(Collected data)
-----

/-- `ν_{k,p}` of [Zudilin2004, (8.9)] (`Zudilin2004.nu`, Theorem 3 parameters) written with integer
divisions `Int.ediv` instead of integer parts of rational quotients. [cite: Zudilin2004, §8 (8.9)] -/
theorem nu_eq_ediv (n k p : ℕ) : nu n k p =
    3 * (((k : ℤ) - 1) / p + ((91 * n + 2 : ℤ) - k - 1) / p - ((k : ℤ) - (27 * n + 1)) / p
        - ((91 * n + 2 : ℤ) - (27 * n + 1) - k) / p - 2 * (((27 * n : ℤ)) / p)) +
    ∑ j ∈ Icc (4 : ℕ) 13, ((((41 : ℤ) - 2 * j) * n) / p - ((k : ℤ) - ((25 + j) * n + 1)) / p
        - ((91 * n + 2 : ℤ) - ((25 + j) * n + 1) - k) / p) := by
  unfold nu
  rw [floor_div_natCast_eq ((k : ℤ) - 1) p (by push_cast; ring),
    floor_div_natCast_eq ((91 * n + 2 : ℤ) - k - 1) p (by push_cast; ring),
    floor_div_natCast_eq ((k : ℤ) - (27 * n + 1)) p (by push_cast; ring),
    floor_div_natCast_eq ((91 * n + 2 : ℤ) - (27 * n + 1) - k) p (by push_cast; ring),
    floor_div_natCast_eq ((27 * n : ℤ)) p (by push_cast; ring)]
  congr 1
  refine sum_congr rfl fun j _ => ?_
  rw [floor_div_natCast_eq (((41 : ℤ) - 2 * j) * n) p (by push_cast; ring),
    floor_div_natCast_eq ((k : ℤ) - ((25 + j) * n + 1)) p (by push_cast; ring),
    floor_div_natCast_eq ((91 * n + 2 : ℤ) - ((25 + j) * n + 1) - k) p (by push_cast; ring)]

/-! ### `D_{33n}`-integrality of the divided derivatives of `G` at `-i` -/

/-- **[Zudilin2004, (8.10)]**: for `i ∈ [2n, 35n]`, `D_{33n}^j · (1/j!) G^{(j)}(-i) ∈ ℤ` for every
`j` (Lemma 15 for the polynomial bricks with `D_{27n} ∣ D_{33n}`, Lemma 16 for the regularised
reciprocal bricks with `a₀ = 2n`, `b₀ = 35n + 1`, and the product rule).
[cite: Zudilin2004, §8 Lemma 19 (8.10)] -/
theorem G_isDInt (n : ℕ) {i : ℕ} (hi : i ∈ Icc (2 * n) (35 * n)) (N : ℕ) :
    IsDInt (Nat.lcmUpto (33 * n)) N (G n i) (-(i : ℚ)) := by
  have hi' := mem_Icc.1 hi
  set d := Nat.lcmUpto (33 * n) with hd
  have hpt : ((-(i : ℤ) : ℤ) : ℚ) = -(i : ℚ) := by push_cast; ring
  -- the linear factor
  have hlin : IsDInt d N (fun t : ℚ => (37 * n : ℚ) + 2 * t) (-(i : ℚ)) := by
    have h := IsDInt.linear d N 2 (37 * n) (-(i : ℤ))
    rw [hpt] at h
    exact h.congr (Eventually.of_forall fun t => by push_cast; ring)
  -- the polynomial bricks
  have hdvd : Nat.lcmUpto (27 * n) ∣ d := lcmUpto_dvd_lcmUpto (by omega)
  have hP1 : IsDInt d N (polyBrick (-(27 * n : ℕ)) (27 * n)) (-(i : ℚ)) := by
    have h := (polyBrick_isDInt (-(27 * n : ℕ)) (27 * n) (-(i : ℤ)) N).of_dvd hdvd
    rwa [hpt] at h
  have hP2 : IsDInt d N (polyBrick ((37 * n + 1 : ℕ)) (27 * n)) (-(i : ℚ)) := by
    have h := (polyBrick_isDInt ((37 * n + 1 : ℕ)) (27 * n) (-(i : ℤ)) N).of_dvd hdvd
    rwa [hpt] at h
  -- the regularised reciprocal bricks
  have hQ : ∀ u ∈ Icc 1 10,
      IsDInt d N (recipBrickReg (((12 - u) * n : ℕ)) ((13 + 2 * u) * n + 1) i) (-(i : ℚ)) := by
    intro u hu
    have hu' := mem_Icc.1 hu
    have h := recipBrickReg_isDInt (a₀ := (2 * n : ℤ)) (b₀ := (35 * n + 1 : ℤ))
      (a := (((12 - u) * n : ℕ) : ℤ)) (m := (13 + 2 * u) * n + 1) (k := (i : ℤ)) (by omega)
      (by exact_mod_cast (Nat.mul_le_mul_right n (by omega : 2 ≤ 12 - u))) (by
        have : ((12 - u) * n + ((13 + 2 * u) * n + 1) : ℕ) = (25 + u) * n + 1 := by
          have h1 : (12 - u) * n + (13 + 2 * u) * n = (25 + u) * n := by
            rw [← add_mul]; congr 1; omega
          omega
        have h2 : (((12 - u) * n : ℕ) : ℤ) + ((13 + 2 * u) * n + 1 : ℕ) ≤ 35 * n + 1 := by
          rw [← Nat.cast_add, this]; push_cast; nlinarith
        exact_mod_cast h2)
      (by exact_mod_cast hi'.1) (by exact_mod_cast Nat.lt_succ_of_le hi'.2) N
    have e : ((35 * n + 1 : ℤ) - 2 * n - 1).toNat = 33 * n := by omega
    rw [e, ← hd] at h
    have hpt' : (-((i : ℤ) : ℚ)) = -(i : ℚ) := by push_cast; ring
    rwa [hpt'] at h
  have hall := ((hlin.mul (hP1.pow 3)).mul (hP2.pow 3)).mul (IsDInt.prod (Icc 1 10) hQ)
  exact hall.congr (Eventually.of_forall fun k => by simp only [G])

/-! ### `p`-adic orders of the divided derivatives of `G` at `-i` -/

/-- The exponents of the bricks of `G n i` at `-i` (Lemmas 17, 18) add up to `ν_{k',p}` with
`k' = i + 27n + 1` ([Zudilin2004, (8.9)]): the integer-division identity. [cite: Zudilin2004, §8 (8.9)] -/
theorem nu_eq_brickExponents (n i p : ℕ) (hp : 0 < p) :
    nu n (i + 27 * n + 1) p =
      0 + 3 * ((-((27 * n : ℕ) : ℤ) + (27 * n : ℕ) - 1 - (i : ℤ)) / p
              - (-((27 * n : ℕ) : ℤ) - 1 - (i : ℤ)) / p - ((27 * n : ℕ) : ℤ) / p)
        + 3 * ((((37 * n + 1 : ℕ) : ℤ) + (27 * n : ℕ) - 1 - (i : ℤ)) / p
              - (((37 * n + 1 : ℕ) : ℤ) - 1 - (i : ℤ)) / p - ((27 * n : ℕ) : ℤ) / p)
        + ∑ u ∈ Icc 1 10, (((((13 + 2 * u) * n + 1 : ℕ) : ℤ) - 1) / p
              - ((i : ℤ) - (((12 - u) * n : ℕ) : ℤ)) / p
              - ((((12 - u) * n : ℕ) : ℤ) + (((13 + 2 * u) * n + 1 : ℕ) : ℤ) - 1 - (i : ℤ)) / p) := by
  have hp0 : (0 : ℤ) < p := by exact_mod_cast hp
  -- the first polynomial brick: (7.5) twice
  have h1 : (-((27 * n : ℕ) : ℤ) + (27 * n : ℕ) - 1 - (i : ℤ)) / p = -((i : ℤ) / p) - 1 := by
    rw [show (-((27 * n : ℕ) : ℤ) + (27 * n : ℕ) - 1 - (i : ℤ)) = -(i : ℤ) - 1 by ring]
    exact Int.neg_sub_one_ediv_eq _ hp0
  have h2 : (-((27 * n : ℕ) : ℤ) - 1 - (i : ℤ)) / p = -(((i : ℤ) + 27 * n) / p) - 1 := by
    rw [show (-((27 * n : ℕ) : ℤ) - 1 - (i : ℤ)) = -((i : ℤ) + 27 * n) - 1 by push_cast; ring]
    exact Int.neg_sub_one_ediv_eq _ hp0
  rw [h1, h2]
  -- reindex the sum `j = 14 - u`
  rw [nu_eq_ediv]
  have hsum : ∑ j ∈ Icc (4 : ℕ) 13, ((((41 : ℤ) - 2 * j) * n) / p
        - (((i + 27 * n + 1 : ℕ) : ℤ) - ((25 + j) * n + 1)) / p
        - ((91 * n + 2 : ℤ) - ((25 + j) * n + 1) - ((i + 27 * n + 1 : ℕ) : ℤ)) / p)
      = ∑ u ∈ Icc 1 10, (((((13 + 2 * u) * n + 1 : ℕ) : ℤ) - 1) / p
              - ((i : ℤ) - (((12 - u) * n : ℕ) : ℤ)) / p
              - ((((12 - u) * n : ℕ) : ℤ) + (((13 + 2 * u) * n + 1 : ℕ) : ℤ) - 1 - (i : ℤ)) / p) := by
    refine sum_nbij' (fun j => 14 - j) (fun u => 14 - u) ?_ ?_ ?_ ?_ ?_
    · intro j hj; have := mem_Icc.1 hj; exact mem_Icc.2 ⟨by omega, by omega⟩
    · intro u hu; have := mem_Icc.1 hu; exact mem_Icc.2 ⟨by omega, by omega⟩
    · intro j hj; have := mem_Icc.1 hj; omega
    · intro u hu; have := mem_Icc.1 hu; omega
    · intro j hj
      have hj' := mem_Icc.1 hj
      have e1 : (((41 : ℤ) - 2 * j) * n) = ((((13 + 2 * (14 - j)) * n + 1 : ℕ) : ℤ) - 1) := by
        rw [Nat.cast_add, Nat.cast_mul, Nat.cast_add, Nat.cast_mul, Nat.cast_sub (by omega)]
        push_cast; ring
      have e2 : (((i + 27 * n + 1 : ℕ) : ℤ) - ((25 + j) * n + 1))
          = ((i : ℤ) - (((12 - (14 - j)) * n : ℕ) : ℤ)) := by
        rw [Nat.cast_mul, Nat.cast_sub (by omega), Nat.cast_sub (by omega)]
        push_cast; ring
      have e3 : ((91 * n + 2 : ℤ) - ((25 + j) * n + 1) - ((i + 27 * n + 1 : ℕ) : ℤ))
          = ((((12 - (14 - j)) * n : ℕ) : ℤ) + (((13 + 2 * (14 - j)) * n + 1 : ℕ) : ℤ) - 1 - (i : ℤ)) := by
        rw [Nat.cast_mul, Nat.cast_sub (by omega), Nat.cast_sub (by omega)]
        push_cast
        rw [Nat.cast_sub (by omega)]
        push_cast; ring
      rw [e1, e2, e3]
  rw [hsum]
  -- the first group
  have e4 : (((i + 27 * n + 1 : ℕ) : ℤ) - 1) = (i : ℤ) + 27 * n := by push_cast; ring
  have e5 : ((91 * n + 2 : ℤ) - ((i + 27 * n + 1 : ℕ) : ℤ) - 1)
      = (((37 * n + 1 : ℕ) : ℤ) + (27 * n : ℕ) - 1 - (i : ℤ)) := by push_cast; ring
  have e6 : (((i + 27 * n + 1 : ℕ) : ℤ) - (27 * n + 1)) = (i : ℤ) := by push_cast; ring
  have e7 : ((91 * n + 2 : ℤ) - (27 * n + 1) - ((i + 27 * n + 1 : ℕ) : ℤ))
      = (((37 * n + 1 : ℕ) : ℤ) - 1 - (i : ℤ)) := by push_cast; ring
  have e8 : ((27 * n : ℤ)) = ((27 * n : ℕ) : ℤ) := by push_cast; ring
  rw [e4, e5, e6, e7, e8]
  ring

-----

PROBLEM STATEMENT —
Given the data above, transcribe exactly the lines from the one containing "have h := (polyBrick_isDInt ((37" down to the one containing "IsDInt d N (recipBrickReg", and no others.

ANSWER TO THIS PROBLEM —
    have h := (polyBrick_isDInt ((37 * n + 1 : ℕ)) (27 * n) (-(i : ℤ)) N).of_dvd hdvd
    rwa [hpt] at h
  -- the regularised reciprocal bricks
  have hQ : ∀ u ∈ Icc 1 10,
      IsDInt d N (recipBrickReg (((12 - u) * n : ℕ)) ((13 + 2 * u) * n + 1) i) (-(i : ℚ)) := by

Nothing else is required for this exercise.